# Surpringly, the dog's driving lesson ended badly



## Johnny Thunder (Feb 24, 2006)

*Surprisingly, the dog's driving lesson ended badly*

*Woman crashes when teaching dog to drive *

A woman in Hohhot, the capital of north China's Inner Mongolia region, crashed her car while giving her dog a driving lesson, the official Xinhua News Agency said Monday.

No injuries were reported although both vehicles were slightly damaged, it said.

The woman, identified only be her surname, Li, said her dog "was fond of crouching on the steering wheel and often watched her drive," according to Xinhua.

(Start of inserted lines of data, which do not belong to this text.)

import Summits.PneNP.PneNP.Theorems.ExpanderLinearGeneratorsExpansionForcesDepthFregeSizeOfGaussianWidth
import Mathlib.LinearAlgebra.Dimension.Constructions
import Mathlib.LinearAlgebra.Dimension.Finite
import Mathlib.LinearAlgebra.FiniteDimensional.Defs

/-!
# PneNP / ExpanderLinearGenerators — the DETERMINATION BARRIER for local derivations in
boundary expanders (helper file for stmt-PneNP-11442, `--supports`)

Route `PneNP/ExpanderLinearGenerators`, crux stmt-PneNP-11442
(`Summit.PneNP.PneNP.Theses.ExpanderLinearGenerators.ExpansionForcesDepthFregeSize`).
The route's `why_might_fail` asks whether a structured column-weight-`> 2` expander could carry a
cheap bounded-depth refutation built from a COUNTING or ORDERING frame (WPHP-style counting,
induction along an order) whose axioms are derived LOCALLY, i.e. from at most `r` rows each.
Every local consequence of an `(r, c)`-boundary expander over `𝔽₂` is the sum of a row set `I`,
`|I| ≤ r`, and its support contains the boundary `∂I`
(`boundary_subset_map_supp_lincomb`, file `…OfGaussianWidth`). This file kernel-checks the
quantitative consequence that kills ordering / transitivity / pointer / padding frames
(memo `memo-11442-s21-counting-frame-barrier.md`, evidence on the item, §2 "DP"):

* `boundary_biUnion_subset` — the boundary of a union of row sets lies in the union of their
  boundaries (a point covered once by the union is covered once by the member containing its row).
* `linearIndependent_of_unit_support` — vectors `w_v`, `v ∈ T`, with `w_v v ≠ 0` and `w_v u = 0`
  for `u ∈ T ∖ {v}` are linearly independent.
* `card_determined_le` — **Determination Principle.** If `F`, `T` are disjoint sets of variables
  and every `v ∈ T` is *locally forced by `F`* — some row set `I_v` inside one row set `A` with
  `|A| ≤ r` has sum supported in `F ∪ {v}` and containing `v` (semantically: on the solutions of
  `A`, the values on `F` determine the value of `v`) — then `(c - 1)·|T| ≤ |F|`.
  Proof: `A' := ⋃_v I_v ⊆ A` has `∂A' ⊆ F ∪ T` (union lemma + no cancellation at unique
  neighbours), so `c|A'| ≤ |F| + |T|` by expansion, while the sums `w_v` are `|T|` linearly
  independent vectors in the span of the `|A'|` rows of `A'`, so `|T| ≤ |A'|`.
* `card_determined_le_route` — the route's normalisation `c = 3/4·ℓ`: `(3ℓ/4 - 1)|T| ≤ |F|`;
  for `ℓ = 9`, `w` locally fixed bits force at most `0.174·w` further bits, so e.g. transitivity
  of pattern predicates of equal width (`|F| = 2|T|`) is not locally derivable once `ℓ ≥ 5`.
* `not_locallyPinned` — in particular (`F = ∅`, `c > 1`) no single variable is pinned by a local
  row set.

References: E. Ben-Sasson, A. Wigderson, *Short proofs are narrow — resolution made simple*,
J. ACM 48 (2001), §5–6 (boundary expansion) [BenSassonWigderson2001]; J. Krajíček,
*Proof Complexity* (CUP 2019), §13.4 [KrajicekProofComplexity2019].
-/

namespace Summit.PneNP.PneNP.Theorems

set_option linter.dupNamespace false -- `Summit.PneNP.PneNP.…`: summit = sub-problem (D-0017)

open Finset Literature.Computability.MetaComplexity Literature.Computability.Complexity

namespace DeterminationBarrier

/-- **Boundary of a union.** A unique-neighbour point of `⋃_{t ∈ T} I_t` is a unique-neighbour
point of some member `I_t` (the one containing the unique row through the point). [folklore] -/
theorem boundary_biUnion_subset {ι κ : Type*} [DecidableEq ι] [DecidableEq κ]
    (S : ι → Finset ℕ) (T : Finset κ) (I : κ → Finset ι) :
    boundary S (T.biUnion I) ⊆ T.biUnion fun t => boundary S (I t) := by
  intro v hv
  obtain ⟨e, ⟨heU, hve⟩, huniq⟩ := existsUnique_of_mem_boundary hv
  obtain ⟨t, ht, het⟩ := Finset.mem_biUnion.1 heU
  refine Finset.mem_biUnion.2 ⟨t, ht, ?_⟩
  rw [mem_boundary]
  refine ⟨mem_cover.2 ⟨e, het, hve⟩, ?_⟩
  unfold coverDegree
  rw [Finset.card_eq_one]
  refine ⟨e, ?_⟩
  ext e'
  simp only [Finset.mem_filter, Finset.mem_singleton]
  constructor
  · rintro ⟨he', hve'⟩
    exact huniq e' ⟨Finset.mem_biUnion.2 ⟨t, ht, he'⟩, hve'⟩
  · rintro rfl
    exact ⟨het, hve⟩

/-- **Unit supports are independent.** If `w : T → (Fin n → 𝔽₂)` satisfies `w v v ≠ 0` and
`w u v = 0` for `u ≠ v` in `T`, the family is linearly independent (evaluate a vanishing linear
combination at the coordinate `v`). [folklore] -/
theorem linearIndependent_of_unit_support {n : ℕ} (T : Finset (Fin n))
    (w : Fin n → (Fin n → ZMod 2)) (hdiag : ∀ v ∈ T, w v v ≠ 0)
    (hoff : ∀ u ∈ T, ∀ v ∈ T, u ≠ v → w u v = 0) :
    LinearIndependent (ZMod 2) (fun v : T => w v) := by
  rw [linearIndependent_iff']
  intro s g hsum i hi
  have h := congrFun hsum (i : Fin n)
  rw [Finset.sum_apply, Finset.sum_eq_single i] at h
  · simp only [Pi.smul_apply, smul_eq_mul, Pi.zero_apply] at h
    rcases mul_eq_zero.1 h with h0 | h0
    · exact h0
    · exact absurd h0 (hdiag i i.2)
  · intro j _ hji
    simp only [Pi.smul_apply, smul_eq_mul]
    have hne : (j : Fin n) ≠ i := fun h' => hji (Subtype.ext h')
    rw [hoff j j.2 i i.2 hne, mul_zero]
  · intro his
    exact absurd hi his

/-- **Determination Principle** (local derivations never amplify information). Let the row
supports of `E` form an `(r, c)`-boundary expander, let `A` be a row set with `|A| ≤ r`, and let
`F`, `T` be disjoint sets of variables such that every `v ∈ T` is forced by `F` through `A`: some
`I_v ⊆ A` has row sum supported in `F ∪ {v}` with `v` in the support. Then `(c - 1)·|T| ≤ |F|`.
[Ben-Sasson–Wigderson 2001, §5–6 (boundary expansion, no cancellation); this quantitative form:
memo-11442-s21 §2 (DP)] [folklore] -/
theorem card_determined_le {m n : ℕ} (E : Fin m → LinEqMod 2 n) {r c : ℝ}
    (hexp : IsBoundaryExpander (fun i => (E i).supp.map Fin.valEmbedding) r c)
    (A : Finset (Fin m)) (hA : (A.card : ℝ) ≤ r)
    (F T : Finset (Fin n)) (hFT : Disjoint F T)
    (I : Fin n → Finset (Fin m)) (hIA : ∀ v ∈ T, I v ⊆ A)
    (hsupp : ∀ v ∈ T,
      (lincomb (fun e => if e ∈ I v then (1 : ZMod 2) else 0) E).supp ⊆ insert v F)
    (hmem : ∀ v ∈ T, v ∈ (lincomb (fun e => if e ∈ I v then (1 : ZMod 2) else 0) E).supp) :
    (c - 1) * T.card ≤ (F.card : ℝ) := by
  classical
  set S : Fin m → Finset ℕ := fun i => (E i).supp.map Fin.valEmbedding with hS
  set A' : Finset (Fin m) := T.biUnion I with hA'
  -- `A' ⊆ A`, so expansion applies to `A'`
  have hA'A : A' ⊆ A := Finset.biUnion_subset.2 hIA
  have hA'r : (A'.card : ℝ) ≤ r :=
    le_trans (by exact_mod_cast Finset.card_le_card hA'A) hA
  have hexpA : c * A'.card ≤ ((boundary S A').card : ℝ) := hexp A' hA'r
  -- the boundary of `A'` lies in `F ∪ T`
  have hbd : boundary S A' ⊆ (F ∪ T).map Fin.valEmbedding := by
    intro v hv
    obtain ⟨t, ht, hvt⟩ := Finset.mem_biUnion.1 (boundary_biUnion_subset S T I hv)
    obtain ⟨j, hj, rfl⟩ := Finset.mem_map.1 (boundary_subset_map_supp_lincomb E (I t) hvt)
    refine Finset.mem_map.2 ⟨j, ?_, rfl⟩
    rcases Finset.mem_insert.1 (hsupp t ht hj) with rfl | hjF
    · exact Finset.mem_union_right _ ht
    · exact Finset.mem_union_left _ hjF
  have hbd_card : ((boundary S A').card : ℝ) ≤ F.card + T.card := by
    have h1 : (boundary S A').card ≤ ((F ∪ T).map Fin.valEmbedding).card :=
      Finset.card_le_card hbd
    rw [Finset.card_map] at h1
    exact_mod_cast h1.trans (Finset.card_union_le F T)
  -- the sums `w_v` are `|T|` independent vectors in the span of the rows of `A'`
  set w : Fin n → (Fin n → ZMod 2) :=
    fun v => (lincomb (fun e => if e ∈ I v then (1 : ZMod 2) else 0) E).1 with hw
  have hdiag : ∀ v ∈ T, w v v ≠ 0 := fun v hv =>
    (mem_supp_iff_fst_ne_zero _ v).1 (hmem v hv)
  have hoff : ∀ u ∈ T, ∀ v ∈ T, u ≠ v → w u v = 0 := by
    intro u hu v hv huv
    by_contra hne
    have hvs : v ∈ (lincomb (fun e => if e ∈ I u then (1 : ZMod 2) else 0) E).supp :=
      (mem_supp_iff_fst_ne_zero _ v).2 hne
    rcases Finset.mem_insert.1 (hsupp u hu hvs) with rfl | hvF
    · exact huv rfl
    · exact Finset.disjoint_left.1 hFT hvF hv
  have hli : LinearIndependent (ZMod 2) (fun v : T => w v) :=
    linearIndependent_of_unit_support T w hdiag hoff
  set rows : Finset (Fin n → ZMod 2) := A'.image fun e => (E e).1 with hrows
  set W : Submodule (ZMod 2) (Fin n → ZMod 2) :=
    Submodule.span (ZMod 2) (rows : Set (Fin n → ZMod 2)) with hW
  have hwW : ∀ v ∈ T, w v ∈ W := by
    intro v hv
    have hfun : w v = ∑ e ∈ I v, (E e).1 := by
      funext j
      rw [Finset.sum_apply]
      exact fst_lincomb_indicator E (I v) j
    rw [hfun]
    refine Submodule.sum_mem W fun e he => Submodule.subset_span ?_
    exact Finset.mem_coe.2 (Finset.mem_image.2 ⟨e, Finset.mem_biUnion.2 ⟨v, hv, he⟩, rfl⟩)
  let b : T → W := fun v => ⟨w v, hwW v v.2⟩
  have hbli : LinearIndependent (ZMod 2) b := LinearIndependent.of_comp W.subtype hli
  have hrank : T.card ≤ A'.card := by
    have h1 : Fintype.card T ≤ Module.finrank (ZMod 2) W := hbli.fintype_card_le_finrank
    rw [Fintype.card_coe] at h1
    have h2 : Module.finrank (ZMod 2) W ≤ rows.card := finrank_span_finset_le_card rows
    exact h1.trans (h2.trans Finset.card_image_le)
  -- combine
  have hc : c * A'.card ≤ (F.card : ℝ) + T.card := hexpA.trans hbd_card
  have hT : (T.card : ℝ) ≤ A'.card := by exact_mod_cast hrank
  by_cases hc1 : c ≤ 1
  · have h0 : (c - 1) * T.card ≤ 0 :=
      mul_nonpos_of_nonpos_of_nonneg (by linarith) (Nat.cast_nonneg _)
    exact h0.trans (Nat.cast_nonneg _)
  · push Not at hc1
    have h1 : c * T.card ≤ c * A'.card := mul_le_mul_of_nonneg_left hT (by linarith)
    linarith

/-- The route's normalisation (`c = 3/4·ℓ`, as in `ExpansionForcesDepthFregeSize`): in an
`(r, 3ℓ/4)`-boundary expander, `w` locally fixed bits force at most `w / (3ℓ/4 - 1)` further bits
through any one row set of size `≤ r` — for `ℓ = 9` at most `0.174·w`. In particular pattern
predicates of a common width cannot be chained by locally derived transitivity / successor axioms
(`|F| = 2|T|` resp. `|F| = |T|` would need `ℓ ≤ 4` resp. `ℓ ≤ 8/3`). [memo-11442-s21 §2, §4]
[folklore] -/
theorem card_determined_le_route {m n : ℕ} (ℓ : ℕ) (E : Fin m → LinEqMod 2 n) {r : ℝ}
    (hexp : IsBoundaryExpander (fun i => (E i).supp.map Fin.valEmbedding) r (3 / 4 * ℓ))
    (A : Finset (Fin m)) (hA : (A.card : ℝ) ≤ r)
    (F T : Finset (Fin n)) (hFT : Disjoint F T)
    (I : Fin n → Finset (Fin m)) (hIA : ∀ v ∈ T, I v ⊆ A)
    (hsupp : ∀ v ∈ T,
      (lincomb (fun e => if e ∈ I v then (1 : ZMod 2) else 0) E).supp ⊆ insert v F)
    (hmem : ∀ v ∈ T, v ∈ (lincomb (fun e => if e ∈ I v then (1 : ZMod 2) else 0) E).supp) :
    (3 / 4 * ℓ - 1) * T.card ≤ (F.card : ℝ) :=
  card_determined_le E hexp A hA F T hFT I hIA hsupp hmem

/-- **No local pinning.** With expansion constant `c > 1`, no variable is pinned by a row set of
size `≤ r`: there is no `I ⊆ A`, `|A| ≤ r`, whose sum is supported on a single variable
(`F = ∅` in the Determination Principle). [memo-11442-s21 §2 (KEY PRINCIPLE)] [folklore] -/
theorem not_locallyPinned {m n : ℕ} (E : Fin m → LinEqMod 2 n) {r c : ℝ} (hc : 1 < c)
    (hexp : IsBoundaryExpander (fun i => (E i).supp.map Fin.valEmbedding) r c)
    (I : Finset (Fin m)) (hI : (I.card : ℝ) ≤ r) (v : Fin n)
    (hsupp : (lincomb (fun e => if e ∈ I then (1 : ZMod 2) else 0) E).supp ⊆ {v}) :
    v ∉ (lincomb (fun e => if e ∈ I then (1 : ZMod 2) else 0) E).supp := by
  classical
  intro hv
  have h := card_determined_le E hexp I hI ∅ {v} (Finset.disjoint_empty_left _)
    (fun _ => I) (fun _ _ => le_rfl) (fun u hu => ?_) (fun u hu => ?_)
  · simp only [Finset.card_empty, Nat.cast_zero, Finset.card_singleton, Nat.cast_one,
      mul_one] at h
    linarith
  · rw [Finset.mem_singleton.1 hu]
    simpa using hsupp
  · rw [Finset.mem_singleton.1 hu]
    exact hv

/-- **Key Principle** (local rows pin at most a `1/c` fraction of any set of coordinates). Let
`A` be a row set with `|A| ≤ r` of an `(r, c)`-boundary expander and `T` a set of variables.
Every linearly independent family of `k` consequences of `A` (sums of row sets `I_j ⊆ A`) that
are all supported inside `T` has `c · k ≤ |T|`: the consequences of `A` living on `T` span a
space of dimension `≤ |T| / c`, so on the solutions of `A` the coordinates in `T` keep at least
`(1 - 1/c)·|T|` degrees of freedom (no pattern of width `w` can be locally trimmed to fewer than
`2^{(1 - 1/c) w}` live values — the cover bound of the counting-frame barrier).
Proof: `A' := ⋃_j I_j` has `∂A' ⊆ T`, so `c|A'| ≤ |T|`, and the `k` sums are independent
vectors in the span of the `|A'|` rows of `A'`. [memo-11442-s21 §2 (KEY PRINCIPLE, Cor. B(i))]
[folklore] -/
theorem card_le_of_linearIndependent_local {m n k : ℕ} (E : Fin m → LinEqMod 2 n) {r c : ℝ}
    (hexp : IsBoundaryExpander (fun i => (E i).supp.map Fin.valEmbedding) r c)
    (A : Finset (Fin m)) (hA : (A.card : ℝ) ≤ r) (T : Finset (Fin n))
    (I : Fin k → Finset (Fin m)) (hIA : ∀ j, I j ⊆ A)
    (hsupp : ∀ j, (lincomb (fun e => if e ∈ I j then (1 : ZMod 2) else 0) E).supp ⊆ T)
    (hli : LinearIndependent (ZMod 2)
      fun j : Fin k => (lincomb (fun e => if e ∈ I j then (1 : ZMod 2) else 0) E).1) :
    c * k ≤ (T.card : ℝ) := by
  classical
  set S : Fin m → Finset ℕ := fun i => (E i).supp.map Fin.valEmbedding with hS
  set A' : Finset (Fin m) := (Finset.univ : Finset (Fin k)).biUnion I with hA'
  have hA'A : A' ⊆ A := Finset.biUnion_subset.2 fun j _ => hIA j
  have hA'r : (A'.card : ℝ) ≤ r :=
    le_trans (by exact_mod_cast Finset.card_le_card hA'A) hA
  have hexpA : c * A'.card ≤ ((boundary S A').card : ℝ) := hexp A' hA'r
  -- the boundary of `A'` lies in `T`
  have hbd : boundary S A' ⊆ T.map Fin.valEmbedding := by
    intro v hv
    obtain ⟨j, -, hvj⟩ :=
      Finset.mem_biUnion.1 (boundary_biUnion_subset S (Finset.univ : Finset (Fin k)) I hv)
    obtain ⟨x, hx, rfl⟩ := Finset.mem_map.1 (boundary_subset_map_supp_lincomb E (I j) hvj)
    exact Finset.mem_map.2 ⟨x, hsupp j hx, rfl⟩
  have hbd_card : ((boundary S A').card : ℝ) ≤ T.card := by
    have h1 : (boundary S A').card ≤ (T.map Fin.valEmbedding).card := Finset.card_le_card hbd
    rw [Finset.card_map] at h1
    exact_mod_cast h1
  -- the `k` sums are independent vectors in the span of the rows of `A'`
  set rows : Finset (Fin n → ZMod 2) := A'.image fun e => (E e).1 with hrows
  set W : Submodule (ZMod 2) (Fin n → ZMod 2) :=
    Submodule.span (ZMod 2) (rows : Set (Fin n → ZMod 2)) with hW
  have hwW : ∀ j : Fin k,
      (lincomb (fun e => if e ∈ I j then (1 : ZMod 2) else 0) E).1 ∈ W := by
    intro j
    have hfun : (lincomb (fun e => if e ∈ I j then (1 : ZMod 2) else 0) E).1 =
        ∑ e ∈ I j, (E e).1 := by
      funext x
      rw [Finset.sum_apply]
      exact fst_lincomb_indicator E (I j) x
    rw [hfun]
    refine Submodule.sum_mem W fun e he => Submodule.subset_span ?_
    exact Finset.mem_coe.2
      (Finset.mem_image.2 ⟨e, Finset.mem_biUnion.2 ⟨j, Finset.mem_univ j, he⟩, rfl⟩)
  let b : Fin k → W :=
    fun j => ⟨(lincomb (fun e => if e ∈ I j then (1 : ZMod 2) else 0) E).1, hwW j⟩
  have hbli : LinearIndependent (ZMod 2) b := LinearIndependent.of_comp W.subtype hli
  have hrank : k ≤ A'.card := by
    have h1 : Fintype.card (Fin k) ≤ Module.finrank (ZMod 2) W := hbli.fintype_card_le_finrank
    rw [Fintype.card_fin] at h1
    have h2 : Module.finrank (ZMod 2) W ≤ rows.card := finrank_span_finset_le_card rows
    exact h1.trans (h2.trans Finset.card_image_le)
  -- combine
  have hk : (k : ℝ) ≤ A'.card := by exact_mod_cast hrank
  by_cases hc0 : c ≤ 0
  · have h0 : c * k ≤ 0 := mul_nonpos_of_nonpos_of_nonneg hc0 (Nat.cast_nonneg _)
    exact h0.trans (Nat.cast_nonneg _)
  · push Not at hc0
    have h1 : c * k ≤ c * A'.card := mul_le_mul_of_nonneg_left hk hc0.le
    linarith

end DeterminationBarrier

end Summit.PneNP.PneNP.Theorems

"She thought she would let the dog 'have a try' while she operated the accelerator and brake," the report said. "They did not make it far before crashing into an oncoming car."

Xinhua did not say what kind of dog or vehicles were involved but Li paid for repairs.


----------



## ScareFX (Aug 18, 2004)

That is hilarious!


----------



## grapegrl (Jan 3, 2006)

"Mother of pearl!"


----------



## ghostie (May 15, 2006)

That's even worse than a dog wedding!


----------



## halloweengirl (Aug 23, 2006)

that is so freaking funny.Some people!


----------



## slimy (Jul 12, 2006)

This woman is an idiot. Everyone knows dogs can't drive. Cats are much better drivers.


----------



## Johnny Thunder (Feb 24, 2006)

I dunno about that.....Toonces always managed to run the car off the cliff each week.


----------



## Death's Door (Mar 22, 2006)

Ah, the give the dog a few more tries behind the wheel. I betcha he gets it!!!


----------